HOW TO COMPLETE THIS TASK
Starting at the line that contains "have h0 : DeltaXir", transcribe each line exactly through the last line of the data. Include nothing else.

RECORDS SUPPLIED
__________

/-- `(Δ⁻¹A)_κ = Δ⁻¹(A_κ)`. [folklore] -/
theorem comp_LapVinv_mulVec (A : Tor (fine n M) × Fin d → ℂ) (κ : Fin d) :
    comp (fine n M) (LapVinv n M *ᵥ A) κ = LapSinv (fine n M) (n : ℂ) *ᵥ comp (fine n M) A κ :=
  comp_liftV_mulVec (fine n M) _ A κ

/-- **(1.58) TYPED**: «φ = Q_kΔ⁻¹Q_k*», with `Q_k = QvOp n M` ((1.18)/(1.61)) and `Q_k*` its adjoint
for the scalar products (1.21), `QvAdj n M = n^d • (QvOp n M)ᴴ`.
[cite: Balaban1984PropagatorsI, (1.58) p.27] -/
def PhiOp : Matrix (Tor M × Fin d) (Tor M × Fin d) ℂ := QvOp n M * LapVinv n M * QvAdj n M

/-- `φB = Q_k(Δ⁻¹(Q_k*B))`. [cite: Balaban1984PropagatorsI, (1.58) p.27] -/
theorem PhiOp_mulVec (B : Tor M × Fin d → ℂ) :
    PhiOp n M *ᵥ B = QvOp n M *ᵥ (LapVinv n M *ᵥ (QvAdj n M *ᵥ B)) := by
  rw [PhiOp, ← Matrix.mulVec_mulVec, ← Matrix.mulVec_mulVec]

/-! ## §3 (1.62): the momentum representation of `φ` -/

/-- the normalisation identity `c_Q² · n^d = 1` (`c_Q = (√(n^d))⁻¹`, `B5Block118.cQ_eq`). [folklore] -/
theorem cQ_sq_mul_pow : ((cQ n M : ℂ)) ^ 2 * ((n : ℂ)) ^ d = 1 := by
  have h0 : (0 : ℝ) ≤ ((n : ℝ)) ^ d := by positivity
  have hne : ((n : ℝ)) ^ d ≠ 0 := pow_ne_zero _ (by exact_mod_cast NeZero.ne n)
  have h : (cQ n M) ^ 2 * ((n : ℝ)) ^ d = 1 := by
    rw [cQ_eq, inv_pow, Real.sq_sqrt h0, inv_mul_cancel₀ hne]
  exact_mod_cast h

/-- the `Δ⁻¹Q_k*`-part on the coset `p′ + l`:
`(Δ⁻¹Q_k*B)~_μ(p′+l) = Δ(p′+l)⁻¹ · n^d · c_Q · conj(u(p′+l)v_μ(p′+l)) · B̃_μ(p′)`.
[cite: Balaban1984PropagatorsI, (1.58) p.27, (1.61)–(1.62) p.28] -/
theorem dft_LapVinv_QvAdj (B : Tor M × Fin d → ℂ) (k : Fin d → Fin n) (q : Tor M) (μ : Fin d) :
    (dft (fine n M) *ᵥ comp (fine n M) (LapVinv n M *ᵥ (QvAdj n M *ᵥ B)) μ) (pOf n M (k, q))
      = (lsym (fine n M) (n : ℂ) (pOf n M (k, q)))⁻¹ *
          (((n : ℂ)) ^ d * ((cQ n M : ℂ) * conj (uSym n k (sOf M q) * vSym n k (sOf M q) μ)
            * (dft M *ᵥ comp M B μ) q)) := by
  rw [comp_LapVinv_mulVec, dft_LapSinv_apply, QvAdj_mulVec, comp_smul, Matrix.mulVec_smul,
    Pi.smul_apply, smul_eq_mul, dft_QvOp_adjoint]

/-- **(1.62) PROVED for the typed (1.58)**: «(φω)~_μ(p′) = φ_μ(p′)ω̃_μ(p′),
φ_μ(p′) = Σ_l |u(p′+l)|²|v_μ(p′+l)|²/Δ(p′+l)» — for every coarse momentum `p′ ↔ q` (including
`q = 0`, where `φ_μ(0) = 0`, `phi162_zero`), with `φ_μ = B5Bounds167Lattice.phi162 n μ` at
`p′ = sOf q`. [cite: Balaban1984PropagatorsI, (1.62) p.28] -/
theorem dft_PhiOp (B : Tor M × Fin d → ℂ) (q : Tor M) (μ : Fin d) :
    (dft M *ᵥ comp M (PhiOp n M *ᵥ B) μ) q
      = ((phi162 n μ (sOf M q) : ℝ) : ℂ) * (dft M *ᵥ comp M B μ) q := by
  rw [PhiOp_mulVec, dft_QvOp]
  simp_rw [dft_LapVinv_QvAdj]
  rw [phi162, Complex.ofReal_sum, Finset.sum_mul, Finset.mul_sum]
  refine Finset.sum_congr rfl fun k _ => ?_
  rw [lsym_pOf]
  have hc := cQ_sq_mul_pow n M
  set w : ℂ := uSym n k (sOf M q) * vSym n k (sOf M q) μ with hw
  set D : ℝ := DeltaXir n 0 (shiftr n k (sOf M q)) with hD
  set b : ℂ := (dft M *ᵥ comp M B μ) q with hb
  calc (cQ n M : ℂ) * (w * (((D : ℝ) : ℂ)⁻¹ * (((n : ℂ)) ^ d * ((cQ n M : ℂ) * conj w * b))))
      = (((cQ n M : ℂ)) ^ 2 * ((n : ℂ)) ^ d) * (w * conj w) * ((D : ℝ) : ℂ)⁻¹ * b := by ring
    _ = ((‖w‖ ^ 2 : ℝ) : ℂ) * ((D : ℝ) : ℂ)⁻¹ * b := by
        rw [hc, one_mul, Complex.mul_conj', Complex.ofReal_pow]
    _ = ((‖uSym n k (sOf M q)‖ ^ 2 * ‖vSym n k (sOf M q) μ‖ ^ 2 / D : ℝ) : ℂ) * b := by
        rw [hw, norm_mul, mul_pow]
        push_cast
        ring

/-- (1.62) as an identity of functions of `p′`: `(φB)~_μ = φ_μ · B̃_μ`.
[cite: Balaban1984PropagatorsI, (1.62) p.28] -/
theorem dft_comp_PhiOp (B : Tor M × Fin d → ℂ) (μ : Fin d) :
    dft M *ᵥ comp M (PhiOp n M *ᵥ B) μ
      = fun q => ((phi162 n μ (sOf M q) : ℝ) : ℂ) * (dft M *ᵥ comp M B μ) q :=
  funext fun q => dft_PhiOp n M B q μ

/-- `φ` IS the coarse Fourier multiplier `φ_μ(p′)`: `φB = cMul (φ_μ ∘ sOf) B`. [folklore] -/
theorem PhiOp_mulVec_eq_cMul (B : Tor M × Fin d → ℂ) :
    PhiOp n M *ᵥ B = cMul M (fun μ q => ((phi162 n μ (sOf M q) : ℝ) : ℂ)) *ᵥ B := by
  refine eq_of_comp_eq M fun μ => dft_mulVec_injective M ?_
  funext q
  show (dft M *ᵥ comp M (PhiOp n M *ᵥ B) μ) q = (dft M *ᵥ comp M (cMul M _ *ᵥ B) μ) q
  rw [dft_PhiOp, dft_cMul]

/-! ## §4 The zero mode and positivity of `φ_μ` -/

omit hM in
/-- `φ_μ(0) = 0`: at `p′ = 0` the `l = 0` term is `1·1/Δ(0)` with `Δ(0) = 0` — value `0` by Lean's
`x/0 = 0` inside the real sum `phi162` (`div_zero`), which coincides with the convention `linv = 0`
where `Δ = 0` of the tree's `Δ⁻¹` (v1.1) — and the `l ≠ 0` terms vanish since «u_k(l) = 0 for l ≠ 0»
(p.23). [cite: Balaban1984PropagatorsI, (1.62) p.28, p.23] -/
theorem phi162_zero (hn : 1 ≤ n) (μ : Fin d) : phi162 n μ (0 : Fin d → ℝ) = 0 := by
  unfold phi162
  refine Finset.sum_eq_zero fun k _ => ?_
  by_cases hk : k = 0
  · subst hk
    have h0 : DeltaXir n 0 (shiftr n (0 : Fin d → Fin n) 0) = 0 := Delta_zero_zero n
    rw [h0, div_zero]
  · rw [uSym_zero n hn k, if_neg hk, norm_zero, zero_pow two_ne_zero, zero_mul, zero_div]

/-- `(φB)~_μ(0) = 0` for every `B`. [folklore] -/
theorem dft_PhiOp_zero (hn : 1 ≤ n) (B : Tor M × Fin d → ℂ) (μ : Fin d) :
    (dft M *ᵥ comp M (PhiOp n M *ᵥ B) μ) 0 = 0 := by
  rw [dft_PhiOp, sOf_zero, phi162_zero n hn, Complex.ofReal_zero, zero_mul]

/-- `φ` maps every field into the subspace orthogonal to constants (`Σ_y (φB)_μ(y) = 0`).
[cite: Balaban1984PropagatorsI, p.27 (1.57)–(1.58)] -/
theorem orthConst_PhiOp_mulVec (hn : 1 ≤ n) (B : Tor M × Fin d → ℂ) :
    OrthConst M (PhiOp n M *ᵥ B) :=
  orthConst_of_dft_comp_zero M fun μ => dft_PhiOp_zero n M hn B μ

__________

OUTPUT OF THE TASK
    have h0 : DeltaXir n 0 (shiftr n (0 : Fin d → Fin n) 0) = 0 := Delta_zero_zero n
    rw [h0, div_zero]
  · rw [uSym_zero n hn k, if_neg hk, norm_zero, zero_pow two_ne_zero, zero_mul, zero_div]

/-- `(φB)~_μ(0) = 0` for every `B`. [folklore] -/
theorem dft_PhiOp_zero (hn : 1 ≤ n) (B : Tor M × Fin d → ℂ) (μ : Fin d) :
    (dft M *ᵥ comp M (PhiOp n M *ᵥ B) μ) 0 = 0 := by
  rw [dft_PhiOp, sOf_zero, phi162_zero n hn, Complex.ofReal_zero, zero_mul]

/-- `φ` maps every field into the subspace orthogonal to constants (`Σ_y (φB)_μ(y) = 0`).
[cite: Balaban1984PropagatorsI, p.27 (1.57)–(1.58)] -/
theorem orthConst_PhiOp_mulVec (hn : 1 ≤ n) (B : Tor M × Fin d → ℂ) :
    OrthConst M (PhiOp n M *ᵥ B) :=
  orthConst_of_dft_comp_zero M fun μ => dft_PhiOp_zero n M hn B μ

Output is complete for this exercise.